▶ _Saved entries_
· · ·

import Literature.Computability.Complexity.SearchToDecision
import Literature.Computability.Complexity.CodeFPArith
import Literature.Computability.Complexity.LengthCompare
import HarnessLib

/-!
# Bounded quantifiers and canonical witness search on codes, under `NP ⊆ P` (tools for THEOREM E♯)

Support file for the kernel form of THEOREM E♯ of the solo report (under `NP ⊆ P` every language
of `P` has a ONE-machine polynomial-time one-pass streaming algorithm whose state is within
`O(log N)` bits of the logarithm of its Myhill–Nerode class count).  The construction there
defines its maps (class representatives, separating hash families, codes of classes) by bounded
quantification over polynomial-time predicates and by witness search; this file packages the two
moves in the `CodeFP` calculus of the tree (`Literature.Computability.Complexity.CodeFP`):

* `Collapse.exists_lang` — a polynomial-time Boolean test `p` on codes cuts out a language of `P`
  agreeing with `p` on codes;
* `Collapse.polyExists`, `Collapse.polyForall` — under `NP ⊆ P`, the bounded quantifications
  `a ↦ [∃ y, |y| ≤ q |⌜a⌝| ∧ p(a, y)]` and `a ↦ [∀ y, |y| ≤ q |⌜a⌝| → p(a, y)]` of a
  polynomial-time test `p` are again polynomial-time tests on codes (`NP = ∃·P`, Arora–Barak
  Def. 2.1, and `co P = P`);
* `Collapse.searchFn_eq_of_fibre` — the tree's search function `searchFn R q` (Arora–Barak
  Thm. 2.18, `SearchToDecision.lean`) is CANONICAL: its value on `x` depends only on `|x|` and on the
  fibre `{y | ⟨x, y⟩ ∈ R}` (the rounds branch on membership queries about the fibre only);
* `Collapse.search` — under `NP ⊆ P`, for a polynomial-time test `p` there is a polynomial-time map
  `g` on codes returning a witness `p(a, g a)` within the length bound whenever one exists, with
  `g a = g a'` whenever `⌜a⌝, ⌜a'⌝` have the same length and the same fibre;
* `Collapse.indicator` — the indicator of a language of `P` as a test on codes.

All statements proved; the only hypothesis is `NP ⊆ P` where stated.

References: S. Arora, B. Barak, *Computational Complexity: A Modern Approach*, CUP 2009, Def. 2.1,
Thm. 2.18, Def. 5.3 (`Σₖ` by bounded quantifiers); L. Stockmeyer, *The polynomial-time hierarchy*,
TCS 3 (1976) 1–22, Thm. 3.1 (quantifier characterisation).
-/

namespace Summit.PneNP.PneNP.Theorems.SoloBlind

open Computability Polynomial
open Literature.Computability.Complexity
open Literature.Computability.Complexity.CodeFP (bitE pairE strE)

namespace Collapse

variable {α : Type} {eα : α → List Bool}

/-- The pair code of `(a, y)` with a raw string in the second slot. [folklore] -/
theorem pairE_strE_apply (a : α) (y : List Bool) :
    pairE eα strE (a, y) = boolPair (eα a) y := rfl

/-- **A polynomial-time test on codes cuts out a language of `P`** agreeing with the test on codes
(off the codes the language is whatever the test machine says). [cite: AroraBarak2009, Def. 1.13] -/
theorem exists_lang {p : α → Bool} (hp : CodeFP eα bitE p) :
    ∃ K : Language Bool, K ∈ Classes.P ∧ ∀ a, eα a ∈ K ↔ p a = true := by
  obtain ⟨f, hf, hfp⟩ := hp
  have hstr : CodeFP strE strE f := CodeFP.of_fn (eα := strE) (eβ := strE) f hf fun _ => rfl
  have htest : CodeFP strE bitE (fun w => decide (f w = [true])) :=
    (CodeFP.eq (eα := strE) Function.injective_id).comp (hstr.pair (CodeFP.const strE [true]))
  obtain ⟨g, hg, hgw⟩ := htest
  have hg1 : ∀ w, g w = [decide (f w = [true])] := fun w => hgw w
  refine ⟨{w | f w = [true]}, mem_P_of_mem_FP hg _ (fun w => ⟨fun hw => ?_, fun hw => ?_⟩),
    fun a => ?_⟩
  · have hw' : f w = [true] := hw
    rw [hg1, decide_eq_true hw']
  · have hw' : ¬ f w = [true] := hw
    rw [hg1, decide_eq_false hw']
  · show f (eα a) = [true] ↔ p a = true
    rw [hfp a]
    show [p a] = [true] ↔ p a = true
    simp

/-- **The indicator of a language of `P` is a polynomial-time test on codes.**
[cite: AroraBarak2009, Def. 1.13] -/
theorem indicator {L : Language Bool} (hL : L ∈ Classes.P) :
    CodeFP strE bitE (fun x => L.boolIndicator x) :=
  CodeFP.of_fn _ (indicatorFn_mem_FP hL) fun x => by
    show encodeBool (L.boolIndicator x) = [L.boolIndicator x]
    cases L.boolIndicator x <;> rfl

open scoped Classical in
/-- **Bounded existential quantification under the collapse.** If `NP ⊆ P` and `p` is a
polynomial-time test on pair codes `⟨⌜a⌝, y⟩`, then `a ↦ [∃ y, |y| ≤ q(|⌜a⌝|) ∧ p(a, y)]` is a
polynomial-time test on codes (the projected language is in `NP = ∃·P ⊆ P`).
[cite: AroraBarak2009, Def. 2.1] -/
theorem polyExists (hNP : Nondeterministic.NP ⊆ Classes.P) {p : α × List Bool → Bool}
    (hp : CodeFP (pairE eα strE) bitE p) (q : Polynomial ℕ) :
    CodeFP eα bitE (fun a => decide (∃ y : List Bool,
      y.length ≤ q.eval (eα a).length ∧ p (a, y) = true)) := by
  obtain ⟨R, hR, hRa⟩ := exists_lang hp
  set K : Language Bool :=
    {x | ∃ y : List Bool, y.length ≤ q.eval x.length ∧ boolPair x y ∈ R} with hKdef
  have hK : K ∈ Nondeterministic.NP := ⟨R, hR, q, fun x => Iff.rfl⟩
  have hKP : K ∈ Classes.P := hNP hK
  refine CodeFP.of_fn (fun x => encodeBool (K.boolIndicator x)) (indicatorFn_mem_FP hKP) fun a => ?_
  show encodeBool (K.boolIndicator (eα a)) = [decide _]
  by_cases h : ∃ y : List Bool, y.length ≤ q.eval (eα a).length ∧ p (a, y) = true
  · have hmem : eα a ∈ K := by
      obtain ⟨y, hy, hpy⟩ := h
      exact ⟨y, hy, (hRa (a, y)).2 hpy⟩
    rw [(Set.mem_iff_boolIndicator _ _).1 hmem, decide_eq_true h]
    rfl
  · have hnm : eα a ∉ K := fun ⟨y, hy, hyR⟩ => h ⟨y, hy, (hRa (a, y)).1 hyR⟩
    rw [(Set.notMem_iff_boolIndicator _ _).1 hnm, decide_eq_false h]
    rfl

open scoped Classical in
/-- **Bounded universal quantification under the collapse** (`co P = P` around `polyExists`).
[cite: AroraBarak2009, Def. 2.1; Def. 5.3] -/
theorem polyForall (hNP : Nondeterministic.NP ⊆ Classes.P) {p : α × List Bool → Bool}
    (hp : CodeFP (pairE eα strE) bitE p) (q : Polynomial ℕ) :
    CodeFP eα bitE (fun a => decide (∀ y : List Bool,
      y.length ≤ q.eval (eα a).length → p (a, y) = true)) := by
  refine ((polyExists hNP hp.not q).not).congr fun a => ?_
  show (!decide (∃ y : List Bool, y.length ≤ q.eval (eα a).length ∧ (!p (a, y)) = true)) =
    decide (∀ y : List Bool, y.length ≤ q.eval (eα a).length → p (a, y) = true)
  by_cases h : ∀ y : List Bool, y.length ≤ q.eval (eα a).length → p (a, y) = true
  · have hne : ¬ ∃ y : List Bool, y.length ≤ q.eval (eα a).length ∧ (!p (a, y)) = true := by
      rintro ⟨y, hy, hny⟩
      have := h y hy
      rw [this] at hny
      exact Bool.false_ne_true hny
    rw [decide_eq_false hne, decide_eq_true h]
    rfl
  · have hex : ∃ y : List Bool, y.length ≤ q.eval (eα a).length ∧ (!p (a, y)) = true := by
      obtain ⟨y, hy⟩ := not_forall.1 h
      obtain ⟨hyl, hpy⟩ := Classical.not_imp.1 hy
      refine ⟨y, hyl, ?_⟩
      cases hpa : p (a, y)
      · rfl
      · exact absurd hpa hpy
    rw [decide_eq_true hex, decide_eq_false h]
    rfl

/-- **The tree's search function is canonical on fibres.** If `|x| = |x'|` and the fibres
`{y | ⟨x, y⟩ ∈ R}` and `{y | ⟨x', y⟩ ∈ R}` coincide, then `searchFn R q x = searchFn R q x'`: every
round (`roundFn_boolPair`) branches only on the queries `⟨x, w⟩ ∈ R` and `⟨x, 0w⟩ ∈ SuffExt R q`,
which are fibre questions. [cite: AroraBarak2009, Thm. 2.18 (proof)] -/
theorem searchFn_eq_of_fibre (R : Language Bool) (q : Polynomial ℕ) {x x' : List Bool}
    (hlen : x.length = x'.length) (hfib : ∀ y, boolPair x y ∈ R ↔ boolPair x' y ∈ R) :
    searchFn R q x = searchFn R q x' := by
  classical
  have key : ∀ k, ∃ w, (roundFn R q)^[k] (boolPair x []) = boolPair x w ∧
      (roundFn R q)^[k] (boolPair x' []) = boolPair x' w := by
    intro k
    induction k with
    | zero => exact ⟨[], rfl, rfl⟩
    | succ k ih =>
      obtain ⟨w, h1, h2⟩ := ih
      rw [Function.iterate_succ_apply', Function.iterate_succ_apply', h1, h2,
        roundFn_boolPair R q x w, roundFn_boolPair R q x' w]
      have e1 : boolPair x w ∈ R ↔ boolPair x' w ∈ R := hfib w
      have e2 : boolPair x (false :: w) ∈ SuffExt R q ↔
          boolPair x' (false :: w) ∈ SuffExt R q := by
        rw [boolPair_mem_SuffExt, boolPair_mem_SuffExt, hlen]
        exact exists_congr fun v => and_congr Iff.rfl (hfib _)
      by_cases hR1 : boolPair x w ∈ R
      · rw [if_pos hR1, if_pos (e1.1 hR1)]
        exact ⟨w, rfl, rfl⟩
      · rw [if_neg hR1, if_neg (fun h => hR1 (e1.2 h))]
        by_cases hS : boolPair x (false :: w) ∈ SuffExt R q
        · rw [if_pos hS, if_pos (e2.1 hS)]
          exact ⟨_, rfl, rfl⟩
        · rw [if_neg hS, if_neg (fun h => hS (e2.2 h))]
          exact ⟨_, rfl, rfl⟩
  obtain ⟨w, h1, h2⟩ := key (q.eval x.length)
  simp only [searchFn, Function.comp_apply, boolUnpair_boolPair]
  rw [h1, ← hlen, h2, boolUnpair_boolPair, boolUnpair_boolPair]

/-- **Canonical witness search under the collapse.** If `NP ⊆ P` and `p` is a polynomial-time test
on pair codes, there is a polynomial-time map `g` on codes such that (i) whenever some `y` with
`|y| ≤ q(|⌜a⌝|)` has `p(a, y)`, `g a` is such a `y`; (ii) `g a = g a'` whenever `⌜a⌝` and `⌜a'⌝`
have the same length and `p(a, ·) = p(a', ·)` (canonicity).
[cite: AroraBarak2009, Thm. 2.18] -/
theorem search (hNP : Nondeterministic.NP ⊆ Classes.P) {p : α × List Bool → Bool}
    (hp : CodeFP (pairE eα strE) bitE p) (q : Polynomial ℕ) :
    ∃ g : α → List Bool, CodeFP eα strE g ∧
      (∀ a, (∃ y : List Bool, y.length ≤ q.eval (eα a).length ∧ p (a, y) = true) →
        (g a).length ≤ q.eval (eα a).length ∧ p (a, g a) = true) ∧
      (∀ a a', (eα a).length = (eα a').length → (∀ y, p (a, y) = p (a', y)) → g a = g a') := by
  obtain ⟨R, hR, hRa⟩ := exists_lang hp
  have hE : SuffExt R q ∈ Classes.P := hNP (SuffExt_mem_NP R q hR)
  refine ⟨fun a => searchFn R q (eα a),
    CodeFP.of_fn (searchFn R q) (searchFn_mem_FP R q hR hE) (fun _ => rfl), fun a ha => ?_,
    fun a a' hlen hfib => ?_⟩
  · have hx : ∃ y : List Bool, y.length ≤ q.eval (eα a).length ∧ boolPair (eα a) y ∈ R := by
      obtain ⟨y, hy, hpy⟩ := ha
      exact ⟨y, hy, (hRa (a, y)).2 hpy⟩
    obtain ⟨hl, hmem⟩ := searchFn_spec R q (eα a) hx
    exact ⟨hl, (hRa (a, _)).1 hmem⟩
  · refine searchFn_eq_of_fibre R q hlen fun y => ?_
    have h1 := hRa (a, y)
    have h2 := hRa (a', y)
    rw [pairE_strE_apply] at h1 h2
    rw [h1, h2, hfib y]

end Collapse

end Summit.PneNP.PneNP.Theorems.SoloBlind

· · ·

▶ _TASK DIRECTIONS_
Copy all lines above where "Nondeterministic" is present.

▶ _EXPECTED ANSWER_
theorem polyExists (hNP : Nondeterministic.NP ⊆ Classes.P) {p : α × List Bool → Bool}
  have hK : K ∈ Nondeterministic.NP := ⟨R, hR, q, fun x => Iff.rfl⟩
theorem polyForall (hNP : Nondeterministic.NP ⊆ Classes.P) {p : α × List Bool → Bool}
theorem search (hNP : Nondeterministic.NP ⊆ Classes.P) {p : α × List Bool → Bool}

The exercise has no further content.